*** INPUT MATERIAL Section Begins ***
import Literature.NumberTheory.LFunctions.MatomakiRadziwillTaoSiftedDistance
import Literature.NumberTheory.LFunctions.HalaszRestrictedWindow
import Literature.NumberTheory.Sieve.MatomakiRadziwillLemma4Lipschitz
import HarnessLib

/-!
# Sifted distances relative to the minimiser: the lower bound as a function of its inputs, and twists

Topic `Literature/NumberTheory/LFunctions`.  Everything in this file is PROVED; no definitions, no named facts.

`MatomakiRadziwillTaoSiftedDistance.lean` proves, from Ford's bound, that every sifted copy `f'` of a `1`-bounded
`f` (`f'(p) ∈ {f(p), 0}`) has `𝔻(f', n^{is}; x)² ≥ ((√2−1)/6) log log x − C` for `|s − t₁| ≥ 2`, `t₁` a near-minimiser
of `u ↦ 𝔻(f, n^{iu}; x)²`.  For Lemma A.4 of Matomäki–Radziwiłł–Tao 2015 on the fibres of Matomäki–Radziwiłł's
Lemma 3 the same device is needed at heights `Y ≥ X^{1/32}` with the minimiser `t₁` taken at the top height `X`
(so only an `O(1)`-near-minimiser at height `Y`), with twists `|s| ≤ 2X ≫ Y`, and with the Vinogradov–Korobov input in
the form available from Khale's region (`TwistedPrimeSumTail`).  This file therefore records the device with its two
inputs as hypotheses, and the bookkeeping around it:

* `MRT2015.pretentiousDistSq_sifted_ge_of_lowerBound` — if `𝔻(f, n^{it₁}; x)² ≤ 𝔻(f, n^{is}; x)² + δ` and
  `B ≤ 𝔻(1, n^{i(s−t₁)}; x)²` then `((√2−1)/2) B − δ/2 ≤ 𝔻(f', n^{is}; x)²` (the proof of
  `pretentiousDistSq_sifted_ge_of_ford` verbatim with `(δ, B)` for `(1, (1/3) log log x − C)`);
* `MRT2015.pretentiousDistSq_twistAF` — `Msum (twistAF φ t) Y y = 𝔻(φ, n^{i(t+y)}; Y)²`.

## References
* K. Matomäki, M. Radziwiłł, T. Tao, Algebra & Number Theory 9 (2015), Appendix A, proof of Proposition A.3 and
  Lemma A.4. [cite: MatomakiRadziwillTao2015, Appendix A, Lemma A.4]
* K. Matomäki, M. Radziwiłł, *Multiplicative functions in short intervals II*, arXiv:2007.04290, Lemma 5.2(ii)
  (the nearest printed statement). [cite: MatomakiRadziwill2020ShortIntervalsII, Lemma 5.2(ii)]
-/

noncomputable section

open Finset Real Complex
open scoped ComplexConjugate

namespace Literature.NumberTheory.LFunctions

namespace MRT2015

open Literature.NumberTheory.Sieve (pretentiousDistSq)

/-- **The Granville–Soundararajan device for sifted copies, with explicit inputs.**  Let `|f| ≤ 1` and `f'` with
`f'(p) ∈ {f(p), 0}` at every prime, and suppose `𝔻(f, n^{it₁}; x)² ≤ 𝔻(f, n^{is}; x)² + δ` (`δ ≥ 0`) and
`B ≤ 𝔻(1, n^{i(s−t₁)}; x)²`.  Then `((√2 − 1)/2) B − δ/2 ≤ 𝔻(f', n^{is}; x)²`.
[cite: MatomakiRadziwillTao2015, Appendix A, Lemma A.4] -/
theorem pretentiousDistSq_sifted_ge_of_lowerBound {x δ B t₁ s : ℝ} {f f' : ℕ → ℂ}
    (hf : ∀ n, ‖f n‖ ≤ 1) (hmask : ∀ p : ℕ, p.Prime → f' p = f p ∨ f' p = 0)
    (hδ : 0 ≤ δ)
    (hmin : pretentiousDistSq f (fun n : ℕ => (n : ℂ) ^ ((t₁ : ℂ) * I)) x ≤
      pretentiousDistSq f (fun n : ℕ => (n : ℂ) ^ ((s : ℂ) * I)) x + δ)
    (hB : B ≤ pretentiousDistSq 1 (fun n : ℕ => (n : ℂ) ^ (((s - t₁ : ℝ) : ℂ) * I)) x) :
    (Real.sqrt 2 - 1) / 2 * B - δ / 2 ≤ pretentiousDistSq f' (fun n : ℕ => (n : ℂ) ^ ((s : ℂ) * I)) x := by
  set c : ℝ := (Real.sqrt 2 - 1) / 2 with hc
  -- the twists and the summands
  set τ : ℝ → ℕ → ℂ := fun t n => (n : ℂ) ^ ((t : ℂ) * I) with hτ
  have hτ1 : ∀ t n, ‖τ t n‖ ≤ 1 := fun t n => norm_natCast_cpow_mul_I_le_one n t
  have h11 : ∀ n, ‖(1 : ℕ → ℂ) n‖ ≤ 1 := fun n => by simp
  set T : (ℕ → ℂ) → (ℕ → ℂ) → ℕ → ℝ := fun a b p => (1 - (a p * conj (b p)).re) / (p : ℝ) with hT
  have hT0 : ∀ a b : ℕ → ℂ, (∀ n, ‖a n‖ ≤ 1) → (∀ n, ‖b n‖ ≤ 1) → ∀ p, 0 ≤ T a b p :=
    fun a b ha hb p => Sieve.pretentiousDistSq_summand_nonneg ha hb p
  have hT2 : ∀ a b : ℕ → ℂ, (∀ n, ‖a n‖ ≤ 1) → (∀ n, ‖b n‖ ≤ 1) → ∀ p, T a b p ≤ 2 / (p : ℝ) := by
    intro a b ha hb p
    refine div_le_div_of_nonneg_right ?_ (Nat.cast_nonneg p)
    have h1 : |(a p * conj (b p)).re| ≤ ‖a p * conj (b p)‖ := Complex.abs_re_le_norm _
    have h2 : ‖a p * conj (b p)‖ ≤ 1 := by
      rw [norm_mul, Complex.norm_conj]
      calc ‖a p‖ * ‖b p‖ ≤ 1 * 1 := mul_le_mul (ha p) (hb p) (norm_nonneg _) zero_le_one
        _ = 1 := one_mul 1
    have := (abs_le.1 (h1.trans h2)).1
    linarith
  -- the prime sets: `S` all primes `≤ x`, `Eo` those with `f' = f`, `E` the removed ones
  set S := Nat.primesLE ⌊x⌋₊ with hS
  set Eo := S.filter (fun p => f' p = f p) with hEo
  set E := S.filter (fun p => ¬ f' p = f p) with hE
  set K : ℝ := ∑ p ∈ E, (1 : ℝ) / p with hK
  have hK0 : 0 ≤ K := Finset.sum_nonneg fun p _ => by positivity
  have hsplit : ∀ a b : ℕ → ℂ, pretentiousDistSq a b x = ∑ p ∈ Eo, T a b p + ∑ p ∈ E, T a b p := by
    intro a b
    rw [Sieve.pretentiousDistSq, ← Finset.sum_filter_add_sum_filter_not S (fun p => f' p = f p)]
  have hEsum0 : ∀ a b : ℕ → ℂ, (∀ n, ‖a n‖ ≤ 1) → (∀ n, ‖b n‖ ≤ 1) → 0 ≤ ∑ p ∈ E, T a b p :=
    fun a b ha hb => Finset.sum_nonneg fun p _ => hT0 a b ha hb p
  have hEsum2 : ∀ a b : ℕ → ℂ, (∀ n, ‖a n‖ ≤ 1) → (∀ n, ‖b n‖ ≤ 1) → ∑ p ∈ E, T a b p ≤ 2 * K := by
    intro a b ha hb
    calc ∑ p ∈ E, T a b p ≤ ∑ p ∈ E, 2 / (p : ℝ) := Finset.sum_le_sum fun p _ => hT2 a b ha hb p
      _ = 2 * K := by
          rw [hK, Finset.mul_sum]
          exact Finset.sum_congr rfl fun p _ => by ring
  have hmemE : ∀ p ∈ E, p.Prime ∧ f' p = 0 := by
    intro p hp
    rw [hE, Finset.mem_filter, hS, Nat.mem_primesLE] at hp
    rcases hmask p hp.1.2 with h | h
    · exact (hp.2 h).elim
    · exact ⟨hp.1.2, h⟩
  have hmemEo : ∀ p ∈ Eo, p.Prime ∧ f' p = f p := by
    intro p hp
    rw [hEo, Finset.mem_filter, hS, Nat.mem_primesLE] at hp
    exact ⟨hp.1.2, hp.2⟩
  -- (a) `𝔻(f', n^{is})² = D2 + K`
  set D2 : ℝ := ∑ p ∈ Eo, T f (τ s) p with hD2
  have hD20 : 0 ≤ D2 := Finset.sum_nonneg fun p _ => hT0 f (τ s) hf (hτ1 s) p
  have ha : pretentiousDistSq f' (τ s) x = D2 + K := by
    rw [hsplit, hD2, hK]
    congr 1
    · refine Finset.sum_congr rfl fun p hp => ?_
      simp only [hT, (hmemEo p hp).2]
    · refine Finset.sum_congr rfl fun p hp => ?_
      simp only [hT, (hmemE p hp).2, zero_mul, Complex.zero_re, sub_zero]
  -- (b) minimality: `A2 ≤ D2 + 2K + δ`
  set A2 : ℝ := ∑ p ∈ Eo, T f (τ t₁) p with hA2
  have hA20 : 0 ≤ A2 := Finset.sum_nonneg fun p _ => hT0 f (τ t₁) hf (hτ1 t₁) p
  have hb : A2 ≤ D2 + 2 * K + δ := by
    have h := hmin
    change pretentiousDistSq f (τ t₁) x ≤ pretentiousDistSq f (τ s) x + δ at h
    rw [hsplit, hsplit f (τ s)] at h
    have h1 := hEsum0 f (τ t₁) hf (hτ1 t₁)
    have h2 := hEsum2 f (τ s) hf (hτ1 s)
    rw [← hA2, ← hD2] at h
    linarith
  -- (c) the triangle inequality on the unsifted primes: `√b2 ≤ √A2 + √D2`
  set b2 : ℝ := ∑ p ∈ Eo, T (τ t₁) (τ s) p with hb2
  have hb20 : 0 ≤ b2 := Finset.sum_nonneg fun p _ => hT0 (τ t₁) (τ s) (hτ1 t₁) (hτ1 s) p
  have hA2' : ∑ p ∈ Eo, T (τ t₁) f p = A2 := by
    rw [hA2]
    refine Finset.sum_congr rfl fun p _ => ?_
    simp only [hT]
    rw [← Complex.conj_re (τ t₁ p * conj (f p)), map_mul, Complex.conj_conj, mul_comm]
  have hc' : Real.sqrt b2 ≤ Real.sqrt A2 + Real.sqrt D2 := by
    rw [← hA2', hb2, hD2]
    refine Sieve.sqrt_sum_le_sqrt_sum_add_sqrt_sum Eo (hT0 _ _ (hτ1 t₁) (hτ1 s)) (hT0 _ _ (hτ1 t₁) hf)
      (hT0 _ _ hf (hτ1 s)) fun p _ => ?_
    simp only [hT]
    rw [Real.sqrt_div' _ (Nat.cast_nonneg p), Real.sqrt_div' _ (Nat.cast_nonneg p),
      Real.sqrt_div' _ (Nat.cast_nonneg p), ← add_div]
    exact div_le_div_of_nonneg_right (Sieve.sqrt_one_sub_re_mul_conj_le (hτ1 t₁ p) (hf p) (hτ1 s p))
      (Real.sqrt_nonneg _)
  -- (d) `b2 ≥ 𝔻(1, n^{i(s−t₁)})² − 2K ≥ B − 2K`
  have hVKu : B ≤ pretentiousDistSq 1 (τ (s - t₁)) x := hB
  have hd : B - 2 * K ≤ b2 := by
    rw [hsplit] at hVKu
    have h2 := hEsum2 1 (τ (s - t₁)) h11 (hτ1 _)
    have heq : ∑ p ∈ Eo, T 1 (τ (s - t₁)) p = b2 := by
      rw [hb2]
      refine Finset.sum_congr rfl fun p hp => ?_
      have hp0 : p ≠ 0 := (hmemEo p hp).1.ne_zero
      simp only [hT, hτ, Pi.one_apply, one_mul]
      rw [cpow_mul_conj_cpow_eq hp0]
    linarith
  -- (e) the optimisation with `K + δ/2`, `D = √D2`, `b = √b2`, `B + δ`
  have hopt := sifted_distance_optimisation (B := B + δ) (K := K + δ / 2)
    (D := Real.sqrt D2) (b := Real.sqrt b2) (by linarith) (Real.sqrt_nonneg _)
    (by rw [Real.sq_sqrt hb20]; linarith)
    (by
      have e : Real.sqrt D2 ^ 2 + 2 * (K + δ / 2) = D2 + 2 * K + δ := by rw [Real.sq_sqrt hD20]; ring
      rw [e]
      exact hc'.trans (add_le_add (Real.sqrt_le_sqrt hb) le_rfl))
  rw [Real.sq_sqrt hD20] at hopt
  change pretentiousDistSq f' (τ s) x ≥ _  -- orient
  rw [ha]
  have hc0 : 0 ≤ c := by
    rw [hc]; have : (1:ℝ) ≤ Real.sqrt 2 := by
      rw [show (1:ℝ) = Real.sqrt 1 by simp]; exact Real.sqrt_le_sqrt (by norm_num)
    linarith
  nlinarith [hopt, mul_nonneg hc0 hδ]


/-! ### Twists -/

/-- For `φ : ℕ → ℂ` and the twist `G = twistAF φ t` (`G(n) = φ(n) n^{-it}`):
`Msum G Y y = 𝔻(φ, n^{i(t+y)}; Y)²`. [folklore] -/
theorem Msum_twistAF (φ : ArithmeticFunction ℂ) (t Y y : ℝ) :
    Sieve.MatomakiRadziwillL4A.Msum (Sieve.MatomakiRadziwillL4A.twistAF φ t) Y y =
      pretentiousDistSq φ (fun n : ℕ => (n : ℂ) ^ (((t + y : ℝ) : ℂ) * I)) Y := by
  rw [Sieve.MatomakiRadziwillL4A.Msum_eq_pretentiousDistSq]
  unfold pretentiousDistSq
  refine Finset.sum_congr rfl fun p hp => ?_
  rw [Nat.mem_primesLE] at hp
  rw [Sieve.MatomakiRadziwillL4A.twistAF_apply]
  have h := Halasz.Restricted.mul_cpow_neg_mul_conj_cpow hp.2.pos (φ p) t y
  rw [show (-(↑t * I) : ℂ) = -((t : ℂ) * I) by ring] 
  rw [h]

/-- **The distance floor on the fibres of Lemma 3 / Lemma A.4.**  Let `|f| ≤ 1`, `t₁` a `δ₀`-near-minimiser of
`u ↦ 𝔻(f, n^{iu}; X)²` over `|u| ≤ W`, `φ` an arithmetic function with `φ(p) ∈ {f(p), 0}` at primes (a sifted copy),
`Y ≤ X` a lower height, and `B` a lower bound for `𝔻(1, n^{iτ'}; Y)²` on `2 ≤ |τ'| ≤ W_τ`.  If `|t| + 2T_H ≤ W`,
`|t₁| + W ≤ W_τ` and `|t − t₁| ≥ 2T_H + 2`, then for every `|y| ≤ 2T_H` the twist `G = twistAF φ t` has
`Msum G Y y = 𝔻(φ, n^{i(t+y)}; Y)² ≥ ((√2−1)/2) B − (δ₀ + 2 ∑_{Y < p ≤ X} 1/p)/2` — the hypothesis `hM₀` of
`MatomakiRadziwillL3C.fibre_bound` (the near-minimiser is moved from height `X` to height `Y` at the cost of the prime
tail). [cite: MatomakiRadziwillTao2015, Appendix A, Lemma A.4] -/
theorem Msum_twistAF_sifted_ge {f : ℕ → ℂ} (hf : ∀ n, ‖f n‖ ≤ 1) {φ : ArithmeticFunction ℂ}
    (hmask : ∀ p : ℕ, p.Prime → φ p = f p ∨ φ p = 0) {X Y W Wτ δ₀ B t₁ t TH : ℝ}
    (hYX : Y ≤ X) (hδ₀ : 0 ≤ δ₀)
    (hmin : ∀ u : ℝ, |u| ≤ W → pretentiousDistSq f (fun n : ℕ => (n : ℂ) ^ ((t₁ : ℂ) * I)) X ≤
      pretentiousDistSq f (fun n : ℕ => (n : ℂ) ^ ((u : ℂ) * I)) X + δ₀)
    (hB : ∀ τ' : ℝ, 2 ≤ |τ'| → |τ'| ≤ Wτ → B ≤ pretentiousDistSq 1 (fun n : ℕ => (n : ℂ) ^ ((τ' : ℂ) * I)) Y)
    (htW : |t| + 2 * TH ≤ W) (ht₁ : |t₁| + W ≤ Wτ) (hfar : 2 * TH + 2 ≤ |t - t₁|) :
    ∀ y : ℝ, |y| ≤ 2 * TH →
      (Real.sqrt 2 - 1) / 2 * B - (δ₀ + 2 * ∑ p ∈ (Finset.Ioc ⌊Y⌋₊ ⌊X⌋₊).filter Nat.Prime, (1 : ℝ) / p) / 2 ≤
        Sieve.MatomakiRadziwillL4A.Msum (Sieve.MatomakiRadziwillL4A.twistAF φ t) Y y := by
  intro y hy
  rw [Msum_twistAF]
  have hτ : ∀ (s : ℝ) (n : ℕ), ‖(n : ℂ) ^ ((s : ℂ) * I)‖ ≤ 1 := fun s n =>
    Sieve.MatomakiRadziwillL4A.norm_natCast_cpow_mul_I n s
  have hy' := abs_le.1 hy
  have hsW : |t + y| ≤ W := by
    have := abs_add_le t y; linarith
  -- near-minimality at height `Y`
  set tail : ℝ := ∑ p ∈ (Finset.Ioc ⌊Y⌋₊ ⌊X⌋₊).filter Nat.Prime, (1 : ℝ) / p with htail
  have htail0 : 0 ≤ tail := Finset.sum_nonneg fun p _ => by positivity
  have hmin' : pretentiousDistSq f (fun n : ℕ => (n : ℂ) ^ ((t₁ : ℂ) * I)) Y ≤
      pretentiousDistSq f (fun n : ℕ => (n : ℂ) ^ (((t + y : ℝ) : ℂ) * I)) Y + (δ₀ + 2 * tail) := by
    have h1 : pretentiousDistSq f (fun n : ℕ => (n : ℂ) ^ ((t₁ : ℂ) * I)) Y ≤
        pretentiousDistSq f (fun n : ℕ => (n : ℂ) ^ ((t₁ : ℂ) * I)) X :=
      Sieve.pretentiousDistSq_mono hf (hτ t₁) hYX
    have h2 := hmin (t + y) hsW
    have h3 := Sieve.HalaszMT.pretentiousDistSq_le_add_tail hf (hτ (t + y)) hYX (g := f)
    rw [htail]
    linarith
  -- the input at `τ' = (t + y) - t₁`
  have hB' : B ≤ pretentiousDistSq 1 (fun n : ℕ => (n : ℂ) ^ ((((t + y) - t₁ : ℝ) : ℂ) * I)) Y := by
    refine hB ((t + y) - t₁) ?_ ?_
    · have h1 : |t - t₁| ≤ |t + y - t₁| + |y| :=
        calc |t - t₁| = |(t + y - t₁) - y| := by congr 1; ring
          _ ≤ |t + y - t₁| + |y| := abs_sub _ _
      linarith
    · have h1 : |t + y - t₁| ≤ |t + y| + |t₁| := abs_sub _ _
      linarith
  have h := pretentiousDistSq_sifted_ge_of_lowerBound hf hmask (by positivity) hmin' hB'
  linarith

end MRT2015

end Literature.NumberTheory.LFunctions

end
*** INPUT MATERIAL Section Ends ***
*** INPUT MATERIAL Section Begins ***
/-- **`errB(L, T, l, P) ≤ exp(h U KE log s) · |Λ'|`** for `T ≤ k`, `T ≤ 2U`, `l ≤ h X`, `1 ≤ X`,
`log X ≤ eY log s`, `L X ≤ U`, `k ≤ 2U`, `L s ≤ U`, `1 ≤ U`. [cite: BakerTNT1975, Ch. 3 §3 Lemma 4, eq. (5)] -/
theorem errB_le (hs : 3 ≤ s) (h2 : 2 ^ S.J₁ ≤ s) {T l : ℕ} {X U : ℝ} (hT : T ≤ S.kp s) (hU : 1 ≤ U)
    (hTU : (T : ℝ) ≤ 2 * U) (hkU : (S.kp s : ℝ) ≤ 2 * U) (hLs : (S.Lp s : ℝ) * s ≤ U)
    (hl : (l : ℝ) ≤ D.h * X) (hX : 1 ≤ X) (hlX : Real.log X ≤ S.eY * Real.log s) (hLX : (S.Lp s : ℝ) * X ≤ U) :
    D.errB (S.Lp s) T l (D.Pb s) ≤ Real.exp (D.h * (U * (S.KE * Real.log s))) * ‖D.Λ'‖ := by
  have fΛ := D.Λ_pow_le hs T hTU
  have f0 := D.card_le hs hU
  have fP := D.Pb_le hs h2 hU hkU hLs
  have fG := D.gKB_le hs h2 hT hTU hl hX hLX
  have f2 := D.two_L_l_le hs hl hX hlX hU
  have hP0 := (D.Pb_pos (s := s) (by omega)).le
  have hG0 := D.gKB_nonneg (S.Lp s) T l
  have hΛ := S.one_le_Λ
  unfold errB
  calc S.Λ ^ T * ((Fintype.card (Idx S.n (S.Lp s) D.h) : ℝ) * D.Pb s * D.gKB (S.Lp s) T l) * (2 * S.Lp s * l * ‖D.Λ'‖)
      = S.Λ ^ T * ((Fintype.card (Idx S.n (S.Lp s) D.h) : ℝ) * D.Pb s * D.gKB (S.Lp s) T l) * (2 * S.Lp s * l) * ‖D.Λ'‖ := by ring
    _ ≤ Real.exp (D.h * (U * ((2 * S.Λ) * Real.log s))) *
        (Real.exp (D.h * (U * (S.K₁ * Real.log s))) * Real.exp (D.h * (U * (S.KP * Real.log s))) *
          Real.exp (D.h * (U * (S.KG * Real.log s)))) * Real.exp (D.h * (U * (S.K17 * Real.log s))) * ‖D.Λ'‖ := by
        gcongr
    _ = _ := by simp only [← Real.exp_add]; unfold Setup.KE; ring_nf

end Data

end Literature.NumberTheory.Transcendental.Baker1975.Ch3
*** INPUT MATERIAL Section Ends ***
**WHAT THE EXERCISE ASKS**: The answer must consist of each line from the entries that contains the string "import".

**ANSWER TO THIS EXERCISE**:
import Literature.NumberTheory.LFunctions.MatomakiRadziwillTaoSiftedDistance
import Literature.NumberTheory.LFunctions.HalaszRestrictedWindow
import Literature.NumberTheory.Sieve.MatomakiRadziwillLemma4Lipschitz
import HarnessLib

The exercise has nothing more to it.